Suppose I have the following line:
1309270927C1642,61N654NONREF
Now I want to get the C
or D
after the first digits. Now there are a few rules here
D
or a C
.Now I wanted to solve that with a look behind:
/(?<=\d{6,10})D|C/
but that is not allowed in PHP.
So I tried a non capturing group /(?:\d{6,10})D|C/
. But that captures 1309270927C
in stead of just C
.
So my question is how can I just capture the D
or a C
?
You can use PCRE \K
operator:
\d{6,10}\K[DC]
It will omit everything in the match up to D
or C
. You may further tweak this regex allowing or disallowing more characters to the character class [DC]
.
Have a look at the example.
Sample code:
$re = "/\\d{6,10}\\K[DC]/";
$str = "1309270927C1642,61N654NONREF";
preg_match_all($re, $str, $matches);
Also, here is some more information on \K
operator:
The \K "keep out" verb, which is available in Perl, PCRE (C, PHP, R…)
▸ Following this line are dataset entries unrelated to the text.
/-
Copyright (c) 2026 the pub-hodgecm-mathlib formalisation cell (harness21).  Prover seat hodgecm-mathlib-F0P3b-p01 (g12), 2026-09-01.  Road «S3-tree», LIFT rider (H2D)
«2-DEEP REPRESENTATIVES, TYPE (1)» (architect A-p16 (g30) A-118 (2) ∕ A-121 (2) ∕ A-127 (1) ∕ A-128), over ★ organs p846535 (F0P3-p01 (g16)) and the seat's ★ P-1 frames.
-/
import Literature.NumberTheory.Rogawski1990.LocalTransferExplicitNonsplit
import Literature.NumberTheory.Rogawski1990.LocalTransferGlueCM
import Literature.NumberTheory.Automorphic.OrbitalMeasureCanonical
import Literature.NumberTheory.Rogawski1990.LocalTransferGlueNhdsOne
import Literature.NumberTheory.Rogawski1990.UnitFundamentalLemmaExplicitNonsplitClosedProof
import Literature.NumberTheory.Automorphic.IntegralMatrixReduction
import Literature.NumberTheory.Rogawski1990.TwoDeepRepresentativesTypeOneOrgans        -- ★ p846535 (F0P3-p01 (g16)): support = the four matched classes; literal depth
import Literature.NumberTheory.Rogawski1990.EndoscopicLeviTorusTransport              -- ★ `endoEmbLocal_mem_cmLocalIntegralLevel_iff`
import Literature.NumberTheory.Automorphic.NonsplitPlaceHaarBallRatios                -- ★ `isUnit_toLocalRing_uniformizer`
import Literature.NumberTheory.Automorphic.UnitaryLatticeTreeFixedVertexCharpoly       -- ★ `v_det_eq_one_of_mem_unitary`
import Literature.NumberTheory.Automorphic.UnitaryTwoRamifiedTreeStabilizers           -- ★ `mem_glInt_iff_forall_v_le_one_and_v_det_eq_one`
import Literature.NumberTheory.Rogawski1990.ValuedTwoPlacesOver                        -- ★ `valued_two_eq_one_iff_of_placesOver`
import HarnessLib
and Ruby 2+. \K tells the engine to drop whatever it has matched so
far from the match to be returned.
Instead of (?<=\b\d+_)[A-Z]+, you can therefore use \b\d+_\K[A-Z]+
The limitations of \K
:
Compared with lookbehinds, both the \K and capture group workarounds have limitations:
✽ When you look for multiple matches in a string, at the starting position of each match attempt, a lookbehind can inspect the characters behind the current position in the string. Therefore, against 123, the pattern (?<=\d)\d (match a digit preceded by a digit) will match both 2 and 3. In contrast, \d\K\d can only match 2, as the starting position after the first match is immediately before the 3, and there are not enough digits left for a second match. Likewise, \d(\d) can only capture 2.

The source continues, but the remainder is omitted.